The task force will recommend banning employers from asking about salary history, and increasing childcare access and education opportunities.


The Alabama Workforce and Wage Gap Task Force has come up with a truckload of recommendations for the Alabama Legislature to help close the wage gap for women.

The task force held its penultimate meeting Tuesday to hear from committee heads on legislative recommendations from childcare incentives to revisions to Alabama Clarke-Figures Equal Pay Act.

One of the recommendations that has been a solid through line across the task force’s discussions is the idea of banning employers from asking about salary history, and the task force once again signaled its intent to make that recommendation Tuesday.

But the members debated whether that ban should extend to benefits.

“We made the decision to define salary as wages and not to include benefits,” member Jenna Bedsole told the other members. “We considered that particular provision because, you know, benefits can be a selling point in recruiting individuals.

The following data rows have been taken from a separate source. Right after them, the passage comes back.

import Summits.SmoothPoincare4.SmoothPoincare4.Theorems.CylinderEntropyImmortalAreaToFloorCubeTelescoping
import HarnessLib

/-!
# Route `CylinderEntropy`, item `ImmortalAreaToFloor` (stmt-SmoothPoincare4-17197):
# cube telescoping — the SHARP form (deleted shadows) and the form INTEGRATED OVER LEVELS

Brick (TEL, levels) of the Allard-free blueprint for the residual `ThinSeq` of the item (evidence
`ANALYSIS-prover-17197-c1.md`, §6, CASE 1 of the per-ball lemma).  Two populations of columns `A, F ⊆ Q` whose
material profiles disagree on at least `d` levels give, level by level, pairs on opposite sides of the slice `U_c`;
the landed cube telescoping (`CubeTelescoping.volume_inter_mul_volume_diff_le`) bounds those pairs by the frontier of
the slice.  This file PROVES:

* `volume_inter_mul_volume_diff_le_sum_shadow` — the SHARP form of the telescoping inequality, with the
  `j`-deleted shadows `volₙ(removeNth j '' (frontier U ∩ Q))` in place of `μH[n](frontier U ∩ Q)` (this is the
  quantity the coarea step of the blueprint controls through a `4`-volume of an image);
* `volume_prod_disagree_le` — at one level: the pairs `(a, f) ∈ Q × Q` on opposite sides of an open `U` have measure
  `≤ 2 · vol(Q) · ∑ⱼ (bⱼ - aⱼ) volₙ(removeNth j '' (frontier U ∩ Q))`;
* **`mul_volume_mul_volume_le_lintegral_levels`** — INTEGRATED OVER LEVELS: for an open `U ⊆ (Fin (n+1) → ℝ) × ℝ`,
  a box `Q`, sets `A, F ⊆ Q` and `d ≥ 0` such that every pair `(a, f) ∈ A × F` lies on opposite sides of the slice
  `U_c = {x | (x, c) ∈ U}` for a set of levels `c` of measure `≥ d`:
  `d · vol(A) · vol(F) ≤ ∫⁻ c, 2 · vol(Q) · ∑ⱼ (bⱼ - aⱼ) volₙ(removeNth j '' (frontier U_c ∩ Q)) dc` (Tonelli).

Everything is proved; no definition, no named fact.
-/

noncomputable section

-- the prescribed namespace `Summit.SmoothPoincare4.SmoothPoincare4.…` repeats `SmoothPoincare4`
set_option linter.dupNamespace false

open MeasureTheory Set Function Filter
open scoped ENNReal NNReal Topology BigOperators

namespace Summit.SmoothPoincare4.SmoothPoincare4.Theorems.CubeTelescoping

variable {n : ℕ}

/-- **Cube telescoping, sharp form**: for an open `U` and a box `Q = Icc a b` of `Fin (n+1) → ℝ`,
`vol(U ∩ Q) · vol(Q ∖ U) ≤ vol(Q) · ∑ⱼ (bⱼ - aⱼ) · volₙ(removeNth j '' (frontier U ∩ Q))` (the steps of the landed
`volume_inter_mul_volume_diff_le` before the Lipschitz estimate of the deleted shadows). [cite: Federer1969, 4.5.3] -/
theorem volume_inter_mul_volume_diff_le_sum_shadow {U : Set (Fin (n + 1) → ℝ)} (hU : IsOpen U)
    (a b : Fin (n + 1) → ℝ) :
    volume (U ∩ Icc a b) * volume (Icc a b \ U) ≤
      volume (Icc a b) * ∑ j : Fin (n + 1), ENNReal.ofReal (b j - a j) *
        volume (Fin.removeNth j '' (frontier U ∩ Icc a b)) := by
  classical
  set S : Set (Fin (n + 1) → ℝ) := frontier U ∩ Icc a b with hS
  have hScpt : IsCompact S := (isCompact_Icc.inter_left isClosed_frontier)
  have hAm : ∀ j : Fin (n + 1), MeasurableSet (Fin.removeNth j '' S) := fun j =>
    (hScpt.image (lipschitzWith_removeNth j).continuous).isClosed.measurableSet
  calc volume (U ∩ Icc a b) * volume (Icc a b \ U)
      = volume ((U ∩ Icc a b) ×ˢ (Icc a b \ U)) := by
        rw [Measure.volume_eq_prod, Measure.prod_prod]
    _ ≤ volume (⋃ j : Fin (n + 1),
          {z : (Fin (n + 1) → ℝ) × (Fin (n + 1) → ℝ) |
            Fin.removeNth j (fun i : Fin (n + 1) => if (i : ℕ) < (j : ℕ) then z.2 i else z.1 i) ∈
              Fin.removeNth j '' S} ∩ Icc a b ×ˢ Icc a b) := measure_mono (prod_subset_iUnion hU a b)
    _ ≤ ∑ j : Fin (n + 1), volume ({z : (Fin (n + 1) → ℝ) × (Fin (n + 1) → ℝ) |
            Fin.removeNth j (fun i : Fin (n + 1) => if (i : ℕ) < (j : ℕ) then z.2 i else z.1 i) ∈
              Fin.removeNth j '' S} ∩ Icc a b ×ˢ Icc a b) := measure_iUnion_fintype_le _ _
    _ ≤ ∑ j : Fin (n + 1), ENNReal.ofReal (b j - a j) * volume (Fin.removeNth j '' S) * volume (Icc a b) :=
        Finset.sum_le_sum fun j _ => volume_pathSet_le a b j (hAm j)
    _ = volume (Icc a b) * ∑ j : Fin (n + 1), ENNReal.ofReal (b j - a j) * volume (Fin.removeNth j '' S) := by
        rw [Finset.mul_sum]
        refine Finset.sum_congr rfl fun j _ => ?_
        ring

/-- **At one level: the pairs on opposite sides of an open set.** For an open `U` and a box `Q`, the set of pairs
`(x, y) ∈ Q × Q` with `x ∈ U ↔ y ∉ U` has measure
`≤ 2 · vol(Q) · ∑ⱼ (bⱼ - aⱼ) volₙ(removeNth j '' (frontier U ∩ Q))` (the two orientations of the sharp telescoping
inequality). [folklore] -/
theorem volume_prod_disagree_le {U : Set (Fin (n + 1) → ℝ)} (hU : IsOpen U) (a b : Fin (n + 1) → ℝ) :
    volume {z : (Fin (n + 1) → ℝ) × (Fin (n + 1) → ℝ) | z ∈ Icc a b ×ˢ Icc a b ∧ (z.1 ∈ U ↔ z.2 ∉ U)} ≤
      2 * (volume (Icc a b) * ∑ j : Fin (n + 1), ENNReal.ofReal (b j - a j) *
        volume (Fin.removeNth j '' (frontier U ∩ Icc a b))) := by
  have hsub : {z : (Fin (n + 1) → ℝ) × (Fin (n + 1) → ℝ) | z ∈ Icc a b ×ˢ Icc a b ∧ (z.1 ∈ U ↔ z.2 ∉ U)} ⊆
      (U ∩ Icc a b) ×ˢ (Icc a b \ U) ∪ (Icc a b \ U) ×ˢ (U ∩ Icc a b) := by
    rintro ⟨x, y⟩ ⟨⟨hx, hy⟩, hiff⟩
    by_cases hxU : x ∈ U
    · exact Or.inl ⟨⟨hxU, hx⟩, hy, hiff.1 hxU⟩
    · refine Or.inr ⟨⟨hx, hxU⟩, ?_, hy⟩
      by_contra hyU
      exact hxU (hiff.2 hyU)
  have h1 := volume_inter_mul_volume_diff_le_sum_shadow hU a b
  calc volume {z : (Fin (n + 1) → ℝ) × (Fin (n + 1) → ℝ) | z ∈ Icc a b ×ˢ Icc a b ∧ (z.1 ∈ U ↔ z.2 ∉ U)}
      ≤ volume ((U ∩ Icc a b) ×ˢ (Icc a b \ U)) + volume ((Icc a b \ U) ×ˢ (U ∩ Icc a b)) :=
        (measure_mono hsub).trans (measure_union_le _ _)
    _ = volume (U ∩ Icc a b) * volume (Icc a b \ U) + volume (Icc a b \ U) * volume (U ∩ Icc a b) := by
        rw [Measure.volume_eq_prod, Measure.prod_prod, Measure.prod_prod]
    _ ≤ _ := by rw [mul_comm (volume (Icc a b \ U)), two_mul]; exact add_le_add h1 h1

/-- **Cube telescoping integrated over levels.** Let `U ⊆ (Fin (n+1) → ℝ) × ℝ` be open, `Q = Icc a b` a box,
`A, F ⊆ Q` measurable sets and `d ≥ 0` such that for every `x ∈ A`, `y ∈ F` the set of levels `c` at which `x` and
`y` lie on opposite sides of the slice `U_c = {x | (x, c) ∈ U}` has measure `≥ d`.  Then
`d · vol(A) · vol(F) ≤ ∫⁻ c, 2 · vol(Q) · ∑ⱼ (bⱼ - aⱼ) · volₙ(removeNth j '' (frontier U_c ∩ Q)) dc`
(Tonelli over `(x, y, c)` and `volume_prod_disagree_le` at each level; every slice of an open set is open).
[folklore] -/
theorem mul_volume_mul_volume_le_lintegral_levels {U : Set ((Fin (n + 1) → ℝ) × ℝ)} (hU : IsOpen U)
    (a b : Fin (n + 1) → ℝ) {A F : Set (Fin (n + 1) → ℝ)} (hAm : MeasurableSet A) (hFm : MeasurableSet F)
    (hA : A ⊆ Icc a b) (hF : F ⊆ Icc a b) {d : ℝ≥0∞}
    (hdis : ∀ x ∈ A, ∀ y ∈ F, d ≤ volume {c : ℝ | ((x, c) ∈ U ↔ (y, c) ∉ U)}) :
    d * volume A * volume F ≤
      ∫⁻ c : ℝ, 2 * (volume (Icc a b) * ∑ j : Fin (n + 1), ENNReal.ofReal (b j - a j) *
        volume (Fin.removeNth j '' (frontier {x : Fin (n + 1) → ℝ | (x, c) ∈ U} ∩ Icc a b))) := by
  classical
  -- the disagreement set in `(x, y, c)` is measurable
  have hUm : MeasurableSet U := hU.measurableSet
  set D : Set (((Fin (n + 1) → ℝ) × (Fin (n + 1) → ℝ)) × ℝ) :=
    {w | w.1 ∈ A ×ˢ F ∧ ((w.1.1, w.2) ∈ U ↔ (w.1.2, w.2) ∉ U)} with hD
  have hm1 : Measurable fun w : ((Fin (n + 1) → ℝ) × (Fin (n + 1) → ℝ)) × ℝ => (w.1.1, w.2) :=
    (measurable_fst.comp measurable_fst).prodMk measurable_snd
  have hm2 : Measurable fun w : ((Fin (n + 1) → ℝ) × (Fin (n + 1) → ℝ)) × ℝ => (w.1.2, w.2) :=
    (measurable_snd.comp measurable_fst).prodMk measurable_snd
  have hDm : MeasurableSet D := by
    have h1 : MeasurableSet {w : ((Fin (n + 1) → ℝ) × (Fin (n + 1) → ℝ)) × ℝ | (w.1.1, w.2) ∈ U} := hm1 hUm
    have h2 : MeasurableSet {w : ((Fin (n + 1) → ℝ) × (Fin (n + 1) → ℝ)) × ℝ | (w.1.2, w.2) ∈ U} := hm2 hUm
    have hiff : {w : ((Fin (n + 1) → ℝ) × (Fin (n + 1) → ℝ)) × ℝ | ((w.1.1, w.2) ∈ U ↔ (w.1.2, w.2) ∉ U)} =
        ({w | (w.1.1, w.2) ∈ U} \ {w | (w.1.2, w.2) ∈ U}) ∪ ({w | (w.1.2, w.2) ∈ U} \ {w | (w.1.1, w.2) ∈ U}) := by
      ext w
      simp only [mem_setOf_eq, mem_union, Set.mem_sdiff]
      tauto
    have : D = (A ×ˢ F) ×ˢ (univ : Set ℝ) ∩
        {w | ((w.1.1, w.2) ∈ U ↔ (w.1.2, w.2) ∉ U)} := by
      ext w; simp [hD]
    rw [this, hiff]
    exact ((hAm.prod hFm).prod MeasurableSet.univ).inter ((h1.diff h2).union (h2.diff h1))
  -- Tonelli, integrating first over `c`
  have hlow : d * volume A * volume F ≤ volume D := by
    have hsec : ∀ z : (Fin (n + 1) → ℝ) × (Fin (n + 1) → ℝ), z ∈ A ×ˢ F →
        d ≤ volume (Prod.mk z ⁻¹' D) := by
      rintro ⟨x, y⟩ ⟨hx, hy⟩
      have : Prod.mk (x, y) ⁻¹' D = {c : ℝ | ((x, c) ∈ U ↔ (y, c) ∉ U)} := by
        ext c; simp [hD, hx, hy]
      rw [this]; exact hdis x hx y hy
    calc d * volume A * volume F = d * volume (A ×ˢ F) := by
          rw [Measure.volume_eq_prod, Measure.prod_prod, mul_assoc]
      _ = ∫⁻ z in A ×ˢ F, d ∂volume := by rw [setLIntegral_const, mul_comm]
      _ ≤ ∫⁻ z in A ×ˢ F, volume (Prod.mk z ⁻¹' D) ∂volume := setLIntegral_mono' (hAm.prod hFm) fun z hz => hsec z hz
      _ ≤ ∫⁻ z, volume (Prod.mk z ⁻¹' D) ∂volume := setLIntegral_le_lintegral _ _
      _ = volume D := by rw [Measure.volume_eq_prod ((Fin (n + 1) → ℝ) × (Fin (n + 1) → ℝ)) ℝ, Measure.prod_apply hDm]
  -- Tonelli, integrating first over the pairs
  have hup : volume D = ∫⁻ c : ℝ, volume {z : (Fin (n + 1) → ℝ) × (Fin (n + 1) → ℝ) | (z, c) ∈ D} := by
    rw [Measure.volume_eq_prod ((Fin (n + 1) → ℝ) × (Fin (n + 1) → ℝ)) ℝ, Measure.prod_apply_symm hDm]
    rfl
  refine hlow.trans ?_
  rw [hup]
  refine lintegral_mono fun c => ?_
  -- at level `c`
  have hUc : IsOpen {x : Fin (n + 1) → ℝ | (x, c) ∈ U} := hU.preimage (Continuous.prodMk_left c)
  have hsub : {z : (Fin (n + 1) → ℝ) × (Fin (n + 1) → ℝ) | (z, c) ∈ D} ⊆
      {z | z ∈ Icc a b ×ˢ Icc a b ∧ (z.1 ∈ {x : Fin (n + 1) → ℝ | (x, c) ∈ U} ↔ z.2 ∉ {x : Fin (n + 1) → ℝ | (x, c) ∈ U})} := by
    rintro ⟨x, y⟩ ⟨⟨hx, hy⟩, hiff⟩
    exact ⟨⟨hA hx, hF hy⟩, hiff⟩
  exact (measure_mono hsub).trans (volume_prod_disagree_le hUc a b)

end Summit.SmoothPoincare4.SmoothPoincare4.Theorems.CubeTelescoping

end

So we really wanted to give the employers that ability to sell their benefit package and have the person or the applicant making their own decision about the benefits that the particular employer was offering.”

But Bedsole also noted that Andrea Johnson of the National Women’s Law Center advised including benefits as part of salary, kicking off a discussion on the issue.

Bedsole said salaries are apples to apples, but benefits are much more nuanced. She gave the example of an employer asking whether the employee had a 401K at their current or former workplace and using that as a recruiting tool by being able to contrast what benefits the employer offered.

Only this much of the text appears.